I wandered around for a bit and went back to the hostel. I laid down on my bed but didn’t catch much sleep and I ended up waking up before the alarm went off. It was 00:00. I was picked up at my hostel and brought to Danu’s Homestay. There were some people there, waiting for the nightly hike. We introduced each other and jumped in the 4 WD car.
We were 6 people in total: two guys from France, one girl from France, one girl from Sweden, a guy from Livia and myself. The two guys from France were firemen. They were there to try to extinguish the blue fire. Just kidding lol. They were on holidays. The girl from France was doing something similar to what I was doing but for a longer period. She was travelling for half a year! And the girl from Sweden and the guy from Livia were also travelling for a shorter period.
The road to the base camp of Kawah Ijen felt good enough. You have to take into account though that it was dark, I wasn’t driving and the car was a 4 WD. All in all, I guess it can’t be worse than the ones in Nusa Penida. It took us around one hour and a half to make it to the base camp. Once there, we got off to meet our guide. We also met the new temperature: it was chill. It was completely dark, except for the flashlight of the hikers and the light coming from some shops, were you can buy food and drinks. There were also some people selling flashlights and masks. After a brief talk with our guide, we got ready to start the hike. Before though, we double-checked we were carrying all the stuff needed for our nightly hike to Kawah Ijen.
What do you need to hike to Kawah Ijen at night?
- Water
- Mask
- Flashlight
- Warm clothes like a hoodie and a pair of long pants. You might not need them during the steepest part of the hike, but you will need them earlier and later on.
- Some food. Remember you are going to spend around 8 to 10 hours outside of your hostel. You might want to bring it with you or buy it at the base camp.
- An average level of fitness and willpower. It is not like if you were going to climb the Everest but, some parts, specially at the beginning, are kind of steep.
- A good camera. I couldn’t get good photos from the blue fire with my phone.
We started the hike at around 02:00. That time is just perfect if you want to see the blue fire and the sunrise later on. If you don’t care much about the blue fire, you can go later, to avoid the crowd. You can even go during the day, but, like that, it will be almost impossible to see the blue fire.
The beginning of the hike was kind of easy. The way was not very steep and it wasn’t crowded. We were walking under a beautiful starry sky. It was an amazing feeling, being there, in the darkness, with the only light being the one of our flashlight. I was there with people I had just met but with whom I shared a common goal: chasing the blue fire at Kawah Ijen, one of the most incredible volcanoes in the world.
After the first 15 minutes or so the path started to become steeper. It wasn’t the end of the world, but you could feel your legs started to work harder. You might also feel you start sweating. We started to see some miners and tourists. We also run into a couple of hotels and Warungs.
Once we had conquered the first 45 minutes, we started to feel a flattening on the path. We had left the hardest part behind and the next 45 minutes were kind of easy.
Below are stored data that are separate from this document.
/-- [folklore] **`dper_weightedCore_apply_reps` — PERIODISED WEIGHT TIMES PERIODISED BRICK, SUMMED OVER THE SLOT TORUS**: under the hypotheses of
`dper_weightedCore_apply` and `NeZero (Tc′ i)`,
`dper Tc 𝒢[D] γ γ' a a' = c · Σ_κ Σ_{r ∈ pbox Tc′} (Σ'_m D κ (r + Tc′∘m)) · dper Tc (𝓋 k κ r)♭ γ γ' a a'` (`tsum_sites_eq_sum_tsum` on the finitely supported slot sum,
periodicity of the periodised weight, `tsum_brick_translate_eq_dper`). -/
theorem dper_weightedCore_apply_reps [∀ i, NeZero (Tc' i)] (hL : 0 < L) (hT : ∀ i, Tc i = L * Tc' i) (c : ℝ)
    {D : Fin (d + 1) → Site (d + 1) → ℝ} (hD : ∀ κ, Summable (D κ)) (k : ℕ) (γ γ' : Site (d + 1)) (a a' : Fin (d + 1)) :
    dper Tc (fun x x' (b b' : Fin (d + 1)) => c * ∑ κ : Fin (d + 1), ∑' s : Site (d + 1), D κ s * 𝓋 k κ s (b, x) (b', x')) γ γ' a a'
      = c * ∑ κ : Fin (d + 1), ∑ r : ↥(pbox Tc'),
          (∑' m : Site (d + 1), D κ (translate Tc' (r : Site (d + 1)) m))
            * dper Tc (fun x x' (b b' : Fin (d + 1)) => 𝓋 k κ (r : Site (d + 1)) (b, x) (b', x')) γ γ' a a' := by
  have hTc' : ∀ i, 1 ≤ Tc' i := fun i => one_le_of_neZero (Tc' i)
  rw [dper_weightedCore_apply Tc Tc' h𝓋l h𝓋sh hL hT hTc' c hD k γ γ' a a']
  congr 1
  refine Finset.sum_congr rfl fun κ _ => ?_
  -- the slot sum is finitely supported (near-box of `γ`), hence summable; fold it onto representatives
  have hG : Summable fun s : Site (d + 1) => (∑' m : Site (d + 1), D κ (translate Tc' s m)) * 𝓋 k κ s (a, γ) (a', γ') :=
    summable_of_ne_finset_zero (s := Fintype.piFinset (fun i => Finset.Icc ((γ i - ((2 * L - 1 : ℕ) : ℤ)) / (L : ℤ)) (γ i / (L : ℤ))))
      fun s hs => by rw [h𝓋l k κ s (a, γ) (a', γ') (fun h => hs (slot_mem_nearBox_of_near hL h)), mul_zero]
  rw [tsum_sites_eq_sum_tsum (M := Tc') hG]
  refine Finset.sum_congr rfl fun r _ => ?_
  simp_rw [periodisedWeight_translate Tc' (D κ)]
  rw [tsum_mul_left, tsum_brick_translate_eq_dper Tc Tc' h𝓋sh hT k κ (r : Site (d + 1)) γ γ' a a']

end Reps

/-! ## §3 At the record: the storey cores of `cΛ · ℒN|ff`, periodised -/

section Record

variable {Lc : ℕ} [NeZero Lc] (R : Roots Lc) (P : Pins) (j : ℕ) (Tc Tc' : Fin (3 + 1) → ℕ)
omit [NormedAlgebra ℂ 𝔸] in
/-- ★ **COARSE-PATH TELESCOPING, two steps**: `‖Ad(AB)⁻¹X − Z‖ ≤ ‖Ad(A)Y − X‖ + ‖Ad(B)Z − Y‖` for `A, B ∈ U1` — the transporter of a two-bond coarse path against the two
one-bond covariant differences (at the member: `A, B` the (B3) transporters `T c₁, T c₂`). [folklore; cite: Balaban1985Averaging, (8)-(9) p.18] -/
theorem norm_conjR_inv_mul_sub_le {A B : 𝔸ˣ} (hA : A ∈ U1 𝔸) (hB : B ∈ U1 𝔸) (X Y Z : 𝔸) :
    ‖conjR (A * B)⁻¹ X - Z‖ ≤ ‖conjR A Y - X‖ + ‖conjR B Z - Y‖ := by
  have h : conjR (A * B)⁻¹ X - Z = conjR B⁻¹ (conjR A⁻¹ X - Y) + (conjR B⁻¹ Y - Z) := by
    rw [conjR_sub, conjR_conjR, mul_inv_rev]; abel
  rw [h]
  calc _ ≤ ‖conjR B⁻¹ (conjR A⁻¹ X - Y)‖ + ‖conjR B⁻¹ Y - Z‖ := norm_add_le _ _
    _ ≤ ‖conjR A⁻¹ X - Y‖ + ‖conjR B⁻¹ Y - Z‖ := by gcongr; exact norm_conjR_le ((U1 𝔸).inv_mem hB) _
    _ = _ := by rw [norm_conjR_inv_sub_eq hA, norm_conjR_inv_sub_eq hB]

omit [NormedAlgebra ℂ 𝔸] in
/-- ★ **COARSE-PATH TELESCOPING, three steps**: `‖Ad(ABC)⁻¹X − T‖ ≤ ‖Ad(A)Y − X‖ + ‖Ad(B)Z − Y‖ + ‖Ad(C)T − Z‖`. [folklore; cite: Balaban1985Averaging, (8)-(9) p.18] -/
theorem norm_conjR_inv_mul₃_sub_le {A B C : 𝔸ˣ} (hA : A ∈ U1 𝔸) (hB : B ∈ U1 𝔸) (hC : C ∈ U1 𝔸) (X Y Z T : 𝔸) :
    ‖conjR (A * B * C)⁻¹ X - T‖ ≤ ‖conjR A Y - X‖ + ‖conjR B Z - Y‖ + ‖conjR C T - Z‖ := by
  calc _ ≤ ‖conjR (A * B) Z - X‖ + ‖conjR C T - Z‖ := norm_conjR_inv_mul_sub_le ((U1 𝔸).mul_mem hA hB) hC X Z T
    _ ≤ _ := by
        gcongr
        rw [← norm_conjR_inv_sub_eq ((U1 𝔸).mul_mem hA hB)]
        exact norm_conjR_inv_mul_sub_le hA hB X Y Z

/-! ## §2 The per-bond gradient row -/

section Gradient

variable {ι : Type*}

omit [NormOneClass 𝔸] in
/-- ★★ **THE COVARIANT DIFFERENCE OF THE TENT VALUE ACROSS ONE FINE BOND — IDENTITY.**  With `h y := g_s y · W_b · (g_t y)⁻¹` (the bond variable in the frame of block `y`):
`Ad(W_b)(Σ β_t y•Ad(g_t y)⁻¹ w y) − Σ β_s y•Ad(g_s y)⁻¹ w y = Σ (β_t y − β_s y)•Ad(g_s y)⁻¹ w y + Σ β_t y•Ad(g_s y)⁻¹(Ad(h y) w y − w y)`.
[cite: Balaban1985Averaging, (8)-(9) p.18] -/
theorem covTent_grad_identity (S : Finset ι) (βs βt : ι → ℝ) (gs gt : ι → 𝔸ˣ) (Wb : 𝔸ˣ) (w : ι → 𝔸) :
    conjR Wb (∑ y ∈ S, βt y • conjR (gt y)⁻¹ (w y)) - ∑ y ∈ S, βs y • conjR (gs y)⁻¹ (w y)
      = ∑ y ∈ S, (βt y - βs y) • conjR (gs y)⁻¹ (w y)
        + ∑ y ∈ S, βt y • conjR (gs y)⁻¹ (conjR (gs y * Wb * (gt y)⁻¹) (w y) - w y) := by
  rw [conjR_sum, ← Finset.sum_sub_distrib, ← Finset.sum_add_distrib]
  refine Finset.sum_congr rfl fun y _ => ?_
  rw [conjR_smul_real, conjR_conjR, conjR_sub, conjR_conjR, show (gs y)⁻¹ * (gs y * Wb * (gt y)⁻¹) = Wb * (gt y)⁻¹ by group, sub_smul, smul_sub]
  abel

/-- ★★★ **THE PER-BOND GRADIENT ROW OF THE COVARIANT TENT.**  Frames, bond variable and coarse transporters in `U1`; equal total weights at the two ends (`Σβ_t = Σβ_s`, a p.o.u.);
`β_t ≥ 0`; THIN defects `‖g_s y·W_b·(g_t y)⁻¹ − 1‖ ≤ θ₁`, FAT defects `‖g_s y₀·(g_s y)⁻¹ − P y‖ ≤ θ₂` relative to a reference block `y₀`.  Then
`‖Ad(W_b)(I w)(t) − (I w)(s)‖ ≤ Σ_y |β_t y − β_s y|·(‖Ad(P y) w y − w y₀‖ + 2θ₂‖w y‖) + 2θ₁·Σ_y β_t y·‖w y‖`. [cite: Balaban1985Averaging, pp.24-25, (52)-(53) p.27] -/
theorem norm_covTent_grad_le (S : Finset ι) (βs βt : ι → ℝ) (gs gt : ι → 𝔸ˣ) (Wb : 𝔸ˣ) (w : ι → 𝔸) (y₀ : ι) (P : ι → 𝔸ˣ) {θ₁ θ₂ : ℝ}
    (hsum : ∑ y ∈ S, βt y = ∑ y ∈ S, βs y) (hβt : ∀ y ∈ S, 0 ≤ βt y)
    (hgs : ∀ y ∈ S, gs y ∈ U1 𝔸) (hgt : ∀ y ∈ S, gt y ∈ U1 𝔸) (hWb : Wb ∈ U1 𝔸) (hP : ∀ y ∈ S, P y ∈ U1 𝔸) (hy₀ : gs y₀ ∈ U1 𝔸)
    (hthin : ∀ y ∈ S, ‖((gs y * Wb * (gt y)⁻¹ : 𝔸ˣ) : 𝔸) - 1‖ ≤ θ₁)
    (hfat : ∀ y ∈ S, ‖((gs y₀ * (gs y)⁻¹ : 𝔸ˣ) : 𝔸) - P y‖ ≤ θ₂) :
    ‖conjR Wb (∑ y ∈ S, βt y • conjR (gt y)⁻¹ (w y)) - ∑ y ∈ S, βs y • conjR (gs y)⁻¹ (w y)‖
      ≤ ∑ y ∈ S, |βt y - βs y| * (‖conjR (P y) (w y) - w y₀‖ + 2 * θ₂ * ‖w y‖) + 2 * θ₁ * ∑ y ∈ S, βt y * ‖w y‖ := by
  rw [covTent_grad_identity, sum_smul_sub_ref S βs βt hsum _ (conjR (gs y₀)⁻¹ (w y₀))]
  refine (norm_add_le _ _).trans (add_le_add ?_ ?_)
  · refine (norm_sum_le _ _).trans (Finset.sum_le_sum fun y hy => ?_)
    rw [norm_smul, Real.norm_eq_abs]
    refine mul_le_mul_of_nonneg_left ?_ (abs_nonneg _)
    -- `Ad(g_s y)⁻¹ w y − Ad(g_s y₀)⁻¹ w y₀ = Ad(g_s y₀)⁻¹ (Ad(g_s y₀ (g_s y)⁻¹) w y − w y₀)`
    have hid : conjR (gs y)⁻¹ (w y) - conjR (gs y₀)⁻¹ (w y₀) = conjR (gs y₀)⁻¹ (conjR (gs y₀ * (gs y)⁻¹) (w y) - w y₀) := by
      rw [conjR_sub, conjR_conjR, inv_mul_cancel_left]
    rw [hid]
    calc _ ≤ ‖conjR (gs y₀ * (gs y)⁻¹) (w y) - w y₀‖ := norm_conjR_le ((U1 𝔸).inv_mem hy₀) _
      _ ≤ ‖conjR (gs y₀ * (gs y)⁻¹) (w y) - conjR (P y) (w y)‖ + ‖conjR (P y) (w y) - w y₀‖ := norm_sub_le_norm_sub_add_norm_sub _ _ _
      _ ≤ 2 * θ₂ * ‖w y‖ + ‖conjR (P y) (w y) - w y₀‖ := by
          gcongr
          calc _ ≤ 2 * ‖((gs y₀ * (gs y)⁻¹ : 𝔸ˣ) : 𝔸) - P y‖ * ‖w y‖ :=
                norm_conjR_sub_conjR_le ((U1 𝔸).mul_mem hy₀ ((U1 𝔸).inv_mem (hgs y hy))) (hP y hy) _
            _ ≤ 2 * θ₂ * ‖w y‖ := by gcongr; exact hfat y hy
      _ = _ := add_comm _ _
  · rw [Finset.mul_sum]
    refine (norm_sum_le _ _).trans (Finset.sum_le_sum fun y hy => ?_)
    rw [norm_smul, Real.norm_eq_abs, abs_of_nonneg (hβt y hy)]
    have hmem : gs y * Wb * (gt y)⁻¹ ∈ U1 𝔸 := (U1 𝔸).mul_mem ((U1 𝔸).mul_mem (hgs y hy) hWb) ((U1 𝔸).inv_mem (hgt y hy))
    calc βt y * ‖conjR (gs y)⁻¹ (conjR (gs y * Wb * (gt y)⁻¹) (w y) - w y)‖
        ≤ βt y * ‖conjR (gs y * Wb * (gt y)⁻¹) (w y) - w y‖ := mul_le_mul_of_nonneg_left (norm_conjR_le ((U1 𝔸).inv_mem (hgs y hy)) _) (hβt y hy)
      _ ≤ βt y * (2 * ‖((gs y * Wb * (gt y)⁻¹ : 𝔸ˣ) : 𝔸) - 1‖ * ‖w y‖) := mul_le_mul_of_nonneg_left (norm_conjR_sub_self_le hmem _) (hβt y hy)
      _ ≤ βt y * (2 * θ₁ * ‖w y‖) := by gcongr; exacts [hβt y hy, hthin y hy]
      _ = 2 * θ₁ * (βt y * ‖w y‖) := by ring

end Gradient

/-! ## §3 The per-block reproduction row -/

section Reproduction

variable {ι κ : Type*}

/-- ★★ **THE REPRODUCTION DEFECT OF A TRANSPORTED BLOCK AVERAGE OF THE COVARIANT TENT.**  Block sites `x ∈ X` with convex weights `ω` (`Σω = 1`, `ω ≥ 0`; print's `L^{−kd}`), block
transporters `τ x ∈ U1` (print's composite comb transporter `U(Γ^{(k)}_{y₀,x})`), at every block site a p.o.u. `β x ·` over `S` (`Σ_y β x y = 1`, `0 ≤ β ≤ 1`) and frames `g y x ∈ U1`;
REPRODUCTION defects `‖τ x·(g y₀ x)⁻¹ − 1‖ ≤ θ₃` (comb vs one-shot axial transport, the (B2a-F3) row) and FAT defects `‖g y₀ x·(g y x)⁻¹ − P y‖ ≤ θ₂`.  Then
`‖w y₀ − Σ_x ω x•Ad(τ x)(Σ_y β x y•Ad(g y x)⁻¹ w y)‖ ≤ Σ_x ω x·Σ_y β x y·(‖Ad(P y) w y − w y₀‖ + 2(θ₂ + θ₃)‖w y‖)`.
[cite: Balaban1985BackgroundPropagators, (3.19) p.393; Balaban1985Averaging, (52)-(53) p.27] -/
theorem norm_sub_avg_covTent_le (X : Finset κ) (ω : κ → ℝ) (hω0 : ∀ x ∈ X, 0 ≤ ω x) (hω1 : ∑ x ∈ X, ω x = 1) (τ : κ → 𝔸ˣ) (hτ : ∀ x ∈ X, τ x ∈ U1 𝔸)
    (S : Finset ι) (β : κ → ι → ℝ) (hβ0 : ∀ x ∈ X, ∀ y ∈ S, 0 ≤ β x y) (hβ1 : ∀ x ∈ X, ∑ y ∈ S, β x y = 1)
    (g : ι → κ → 𝔸ˣ) (hg : ∀ y ∈ S, ∀ x ∈ X, g y x ∈ U1 𝔸) (y₀ : ι) (hy₀ : ∀ x ∈ X, g y₀ x ∈ U1 𝔸) (P : ι → 𝔸ˣ) (hP : ∀ y ∈ S, P y ∈ U1 𝔸) {θ₂ θ₃ : ℝ}
    (hrep : ∀ x ∈ X, ‖((τ x * (g y₀ x)⁻¹ : 𝔸ˣ) : 𝔸) - 1‖ ≤ θ₃)
    (hfat : ∀ x ∈ X, ∀ y ∈ S, ‖((g y₀ x * (g y x)⁻¹ : 𝔸ˣ) : 𝔸) - P y‖ ≤ θ₂) (w : ι → 𝔸) :
    ‖w y₀ - ∑ x ∈ X, ω x • conjR (τ x) (∑ y ∈ S, β x y • conjR (g y x)⁻¹ (w y))‖
      ≤ ∑ x ∈ X, ω x * ∑ y ∈ S, β x y * (‖conjR (P y) (w y) - w y₀‖ + 2 * (θ₂ + θ₃) * ‖w y‖) := by
  -- write `w y₀` as the same double convex combination of itself
  have hw : w y₀ = ∑ x ∈ X, ω x • ∑ y ∈ S, β x y • w y₀ := by
    have : ∀ x ∈ X, ω x • ∑ y ∈ S, β x y • w y₀ = ω x • w y₀ := fun x hx => by rw [← Finset.sum_smul, hβ1 x hx, one_smul]
    rw [Finset.sum_congr rfl this, ← Finset.sum_smul, hω1, one_smul]
  have hrw : w y₀ - ∑ x ∈ X, ω x • conjR (τ x) (∑ y ∈ S, β x y • conjR (g y x)⁻¹ (w y))
      = ∑ x ∈ X, ω x • ∑ y ∈ S, β x y • (w y₀ - conjR (τ x * (g y x)⁻¹) (w y)) := by
    conv_lhs => rw [hw]
    rw [← Finset.sum_sub_distrib]
    refine Finset.sum_congr rfl fun x _ => ?_
    rw [conjR_sum, ← smul_sub, ← Finset.sum_sub_distrib]
    congr 1
    refine Finset.sum_congr rfl fun y _ => ?_
    rw [conjR_smul_real, conjR_conjR, smul_sub]
  rw [hrw]
  refine (norm_sum_le _ _).trans (Finset.sum_le_sum fun x hx => ?_)
  rw [norm_smul, Real.norm_eq_abs, abs_of_nonneg (hω0 x hx)]
  refine mul_le_mul_of_nonneg_left ((norm_sum_le _ _).trans (Finset.sum_le_sum fun y hy => ?_)) (hω0 x hx)
  rw [norm_smul, Real.norm_eq_abs, abs_of_nonneg (hβ0 x hx y hy)]
  refine mul_le_mul_of_nonneg_left ?_ (hβ0 x hx y hy)
  -- `u := τ x (g y x)⁻¹` is `(θ₂ + θ₃)`-close to `P y`
  have hu : τ x * (g y x)⁻¹ ∈ U1 𝔸 := (U1 𝔸).mul_mem (hτ x hx) ((U1 𝔸).inv_mem (hg y hy x hx))
  have hclose : ‖((τ x * (g y x)⁻¹ : 𝔸ˣ) : 𝔸) - P y‖ ≤ θ₃ + θ₂ := by
    have hsplit : ((τ x * (g y x)⁻¹ : 𝔸ˣ) : 𝔸) = ((τ x * (g y₀ x)⁻¹ : 𝔸ˣ) : 𝔸) * ((g y₀ x * (g y x)⁻¹ : 𝔸ˣ) : 𝔸) := by
      rw [← Units.val_mul]; congr 1; group
    rw [hsplit]
    have hb : ‖((g y₀ x * (g y x)⁻¹ : 𝔸ˣ) : 𝔸)‖ ≤ 1 := (mem_U1.1 ((U1 𝔸).mul_mem (hy₀ x hx) ((U1 𝔸).inv_mem (hg y hy x hx)))).1
    exact (norm_mul_sub_le_add hb).trans (add_le_add (hrep x hx) (hfat x hx y hy))
  rw [norm_sub_rev]
  calc ‖conjR (τ x * (g y x)⁻¹) (w y) - w y₀‖
      ≤ ‖conjR (τ x * (g y x)⁻¹) (w y) - conjR (P y) (w y)‖ + ‖conjR (P y) (w y) - w y₀‖ := norm_sub_le_norm_sub_add_norm_sub _ _ _
    _ ≤ 2 * ‖((τ x * (g y x)⁻¹ : 𝔸ˣ) : 𝔸) - P y‖ * ‖w y‖ + ‖conjR (P y) (w y) - w y₀‖ := by
        gcongr; exact norm_conjR_sub_conjR_le hu (hP y hy) _
    _ ≤ 2 * (θ₃ + θ₂) * ‖w y‖ + ‖conjR (P y) (w y) - w y₀‖ := by gcongr
    _ = _ := by rw [add_comm (θ₃ : ℝ)]; ring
The landscape was still the same: some miners and tourists showing up now and then in the darkness. Little by little, as we approached the top of the crater, we started to feel a change in the air we breathed. We were getting closer to the sulfur source and we were told to put our masks on.
After 1,5 hours we made it to the top of the crater of Kawah Ijen. Then we saw this:
Chasing the blue fire at Kawah Ijen
We had just made it to the top of the crater and we were about to start our way down to the lake. If you want to chase the blue fire at Kawah Ijen, you need to go down to the lake. The air you breath there is not the healthiest in the world, but it is not like you are going to spend years there (like the poor miners). We saw some people who didn’t want to make it to the lake and stayed there, waiting for the sunrise. There is no right or wrong choice here, it depends on how you feel. For me, the main reason to go on the nightly hike was trying to see the blue fire, so, I decided to join my group and start the descent to the biggest acid lake in the world.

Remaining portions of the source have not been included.